26. Poland was nominated for the first time in 25 years last year for “Katyn”, and they could potentially make it two-in-a-row with the acclaimed gentle “Tricks”, which they’re almost certain to choose for Oscar. The film was the winner of last year’s Polish Film Festival and lost to “Katyn” at this year’s Polish Oscars. The movie is about a six-year old boy growing up in a provincial Polish, in the shadow of his beloved elder sister. If any film has a chance at beating it, it’s the age and experience of “A Time to Die”, starring 93-year old actress Danuta Szaflarska, who had her first starring role in 1947. “Die” was also up for the Polish Best Picture award this year. I can’t really see any other Polish films competing with these two although “Luiza’s Garden” and “Strawberry Wine” do have an outside chance.
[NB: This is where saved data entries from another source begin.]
/-! ## Level 2: regularised series of a chart direction and the identities (S), (O) -/

section Series

open Shuffle

variable {R : Type} [CommRing R] [Algebra ℚ R] {χ : KZ.FormalRep →+ R} (hrel : ∀ c ∈ KZ.relations, χ c = 0)

variable {ι : Type} [Fintype ι] [DecidableEq ι] {m k : ℕ}

/-! ### Finsupp bookkeeping: first-letter restriction -/

/-- The first-letter restriction `(tailAt ℓ F)(v) = F(ℓ v)`. [folklore] -/
def tailAt (ℓ : ι) (F : List ι →₀ ℚ) : List ι →₀ ℚ :=
  Finsupp.comapDomain (List.cons ℓ) F List.cons_injective.injOn

omit [Fintype ι] [DecidableEq ι] in
/-- Value of the first-letter restriction. [folklore] -/
@[simp] theorem tailAt_apply (ℓ : ι) (F : List ι →₀ ℚ) (v : List ι) : tailAt ℓ F v = F (ℓ :: v) :=
  Finsupp.comapDomain_apply _ _ _ _

omit [Fintype ι] [DecidableEq ι] in
/-- `tailAt` is additive. [folklore] -/
theorem tailAt_add (ℓ : ι) (F G : List ι →₀ ℚ) : tailAt ℓ (F + G) = tailAt ℓ F + tailAt ℓ G := by
  ext v; simp

omit [Fintype ι] [DecidableEq ι] in
/-- `tailAt` of zero. [folklore] -/
@[simp] theorem tailAt_zero (ℓ : ι) : tailAt ℓ (0 : List ι →₀ ℚ) = 0 := by
  ext v; simp

omit [Fintype ι] in
/-- `tailAt` of a single word. [folklore] -/
theorem tailAt_single_cons (ℓ a : ι) (v : List ι) (b : ℚ) :
    tailAt ℓ (Finsupp.single (a :: v) b) = if ℓ = a then Finsupp.single v b else 0 := by
  ext w
  rw [tailAt_apply]
  by_cases h : ℓ = a
  · subst h; rw [if_pos rfl]
    by_cases hw : w = v
    · subst hw; simp
    · rw [Finsupp.single_eq_of_ne (by simpa using hw), Finsupp.single_eq_of_ne hw]
  · rw [if_neg h, Finsupp.single_eq_of_ne (by simp [h]), Finsupp.zero_apply]

omit [Fintype ι] [DecidableEq ι] in
/-- The pairing is additive in the series. [folklore] -/
theorem pair_add_fun' {K : Type*} [AddCommMonoid K] [Module ℚ K] (g g' : List ι → K) (F : List ι →₀ ℚ) :
    pair (fun v => g v + g' v) F = pair g F + pair g' F := by
  unfold pair
  rw [← Finsupp.sum_add]
  exact Finsupp.sum_congr fun v _ => smul_add _ _ _

omit [Fintype ι] [DecidableEq ι] in
/-- The pairing of the zero series. [folklore] -/
theorem pair_zero' {K : Type*} [AddCommMonoid K] [Module ℚ K] (F : List ι →₀ ℚ) :
    pair (fun _ : List ι => (0 : K)) F = 0 := by
  simp [pair]

omit [Fintype ι] [DecidableEq ι] in
/-- `⟨g, F − G⟩ = ⟨g, F⟩ − ⟨g, G⟩`. [folklore] -/
theorem pair_sub' {K : Type*} [AddCommGroup K] [Module ℚ K] (g : List ι → K) (F G : List ι →₀ ℚ) :
    pair g (F - G) = pair g F - pair g G := by
  rw [sub_eq_add_neg, show -G = (-1 : ℚ) • G by simp, Shuffle.pair_add, pair_smul]
  simp [sub_eq_add_neg]

/-- **Grouping a pairing by the first letter.** For `F` with no mass on the empty word,
`⟨g, F⟩ = Σ_ℓ ⟨g(ℓ ·), tailAt ℓ F⟩`. [folklore] -/
theorem pair_eq_sum_tailAt {K : Type*} [AddCommGroup K] [Module ℚ K] (g : List ι → K) (F : List ι →₀ ℚ)
    (hF : F [] = 0) : pair g F = ∑ ℓ, pair (fun v => g (ℓ :: v)) (tailAt ℓ F) := by
  induction F using Finsupp.induction with
  | zero => simp [pair_zero]
  | single_add v b f hv hb ih =>
    have hvne : v ≠ [] := by
      rintro rfl
      have hf0 : f [] = 0 := Finsupp.notMem_support_iff.1 hv
      rw [Finsupp.add_apply, Finsupp.single_eq_same, hf0, add_zero] at hF
      exact hb hF
    have hf : f [] = 0 := by
      rw [Finsupp.add_apply, Finsupp.single_eq_of_ne (Ne.symm hvne), zero_add] at hF
      exact hF
    obtain ⟨a, v', rfl⟩ := List.exists_cons_of_ne_nil hvne
    rw [Shuffle.pair_add, pair_single, ih hf]
    simp only [tailAt_add, Shuffle.pair_add, Finset.sum_add_distrib, tailAt_single_cons]
    congr 1
    rw [Finset.sum_eq_single a (fun ℓ _ hne => by rw [if_neg hne, pair_zero]) (fun h => (h (Finset.mem_univ a)).elim),
      if_pos rfl, pair_single]
import Summits.CriticalPhenomena.PercolationContinuityZ3.Theorems.PercNearOneGluingNoHeavyLowerTailMajorityGluingQCertSymParts
import HarnessLib

/-!
# Part 13 of 18 of the orbit certificate of the cell `(12,7)` at `c = 157/100`: data and digest (lane prim-rate, constants-miner 1, gen 36; generated by cert/mksym.py)

Support file for the closed crux `NoHeavyLowerTail` (stmt-CriticalPhenomena-4575), majority-gluing line.  The symmetrised certificate of the cell `(12,7)`
(kit j286395, symcert.py) is checked IN PARTS (`…MajorityGluingQCertSymParts`): this file holds part 13 (1 multiplier terms, 1 marginal slacks,
0 rows, 0 squares; 3636 contributions) and its DIGEST `twelveSevenSymP13D` (64 orbit keys), verified by `decide +kernel` (`twelveSevenSymP13_digest`).
The parts are glued in `…MajorityGluingQCertSymTwelveSeven`.  No sorries. [cite: VandenbergKahn2001, Thm 1.2 (p. 123)]
-/

namespace Summit.CriticalPhenomena.PercolationContinuityZ3.Theorems

namespace HubOnly
namespace QCert

/-- Row representatives of part 13: `(A, X, B, Y, n, masks of f(A,X), f(B,Y), f(A∪B,X∩Y), f(∅,X∪Y))`. -/
def twelveSevenSymP13Rows : List RowE :=
  []

/-- Square representatives of part 13: `(a, b, n, mask₁, mask₂)`. -/
def twelveSevenSymP13Sqs : List SqE :=
  []

/-- **Part 13** of the `(12,7)` orbit certificate at `157/100`. -/
def twelveSevenSymP13 : SymCert :=
  ⟨⟨12, 7, 157, 100, 1, [], [], []⟩,
    [(255, 239576631935150624)],
    [(0, 63, 135611584154567712)],
    [twelveSevenSymP13Rows], [twelveSevenSymP13Sqs]⟩

/-- The digest of part 13: `(orbit key, coefficient total)` in increasing key order (computed by cert/mksym.py, verified below). -/
def twelveSevenSymP13D : List (ℕ × ℤ) :=
  [((4160 : ℕ), (135611584154567712 : ℤ)), (12354, 678057920772838560), (12416, 813669504927406272), (28742, 1356115841545677120), 
    (28802, 4068347524637031360), (28928, 2034173762318515680), (61518, 1356115841545677120), (61574, 8136695049274062720), 
    (61698, 10170868811592578400), (61952, 2712231683091354240), (127070, 678057920772838560), (127118, 8136695049274062720), 
    (127238, 20341737623185156800), (127490, 13561158415456771200), (128000, 2034173762318515680), (258174, 135611584154567712), 
    (258206, 4068347524637031360), (258238, 813669504927406272), (258318, 20341737623185156800), (258334, 10170868811592578400), 
    (258366, 2034173762318515680), (258566, 27122316830913542400), (258574, 27122316830913542400), (258590, 13561158415456771200), 
    (258622, 2712231683091354240), (259074, 10170868811592578400), (259078, 20341737623185156800), (259086, 20341737623185156800), 
    (259102, 10170868811592578400), (259134, 2034173762318515680), (260096, 813669504927406272), (260098, 4068347524637031360), 
    (260102, 8136695049274062720), (260110, 8136695049274062720), (260126, 4068347524637031360), (260158, 813669504927406272), 
    (262144, 135611584154567712), (262146, 678057920772838560), (262150, 1356115841545677120), (262158, 1356115841545677120), 
    (262174, 678057920772838560), (262206, 135611584154567712), (520574, -191661305548120499200), (520766, -2683258277673686988800), 
    (521246, -8049774833021060966400), (522254, -6708145694184217472000), (524294, -1341629138836843494400), (1044990, -23957663193515062400), 
    (1045118, -766645222192481996800), (1045246, -95830652774060249600), (1045566, -4024887416510530483200), (1045630, -1149967833288722995200), 
    (1045758, -143745979161090374400), (1046558, -5366516555347373977600), (1046590, -2683258277673686988800), (1046654, -766645222192481996800), 
    (1046782, -95830652774060249600), (1048590, -1677036423546054368000), (1048606, -1341629138836843494400), (1048638, -670814569418421747200), 
    (1048702, -191661305548120499200), (1048830, -23957663193515062400), (16781375, -135611584154567712), (16781567, 37613531213818647968)]

/-- **The digest of part 13 is `twelveSevenSymP13D`** (kernel evaluation of the part's 3636 contributions). -/
theorem twelveSevenSymP13_digest : twelveSevenSymP13.digest 20 = twelveSevenSymP13D := by
  decide +kernel

end QCert
end HubOnly

end Summit.CriticalPhenomena.PercolationContinuityZ3.Theorems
Poland often premieres some of their best films at September’s annual Polish Film Festival (as they did with “Katyn”). The deadline for mainstream releases is September 30, so some of those films could conceivably enter the race. But I’m sticking with “Tricks”.

27. Portugal has a terrible record in this category- the Portuguese have submitted more films than any other country without being nominated, and I can never remember them even coming close. This year, three films stand out- (1)- Manuel DeOliveira turns 100 this year & Portugal may choose to honor him again (he’s been chosen by Portugal 8 times, with no success!) for talky historical drama “Christopher Columbus, The Enigma”, in which he casts himself in one of the leads. (2)- “Call Girl” is a political thriller that won Best Picture at last year’s National Film Awards and (3)- “Our Beloved Month of August” is a lengthy drama about town life, which played out of competition at Cannes. Outside chances: Carlos Saura has won Foreign Oscar nominations for both Spain & Argentina and may contend for one for the musical docudrama “Fados”. “The Other Bank” is about a drag queen returning to her small hometown. Unlikely: the depressing tragedy “Misbegotten”, buddy drama “Good Night, Irene”. Unknown quantity: the soon-to-be-released “Simao Botelho”. Never bet against a 100-year old man: Christopher Columbus.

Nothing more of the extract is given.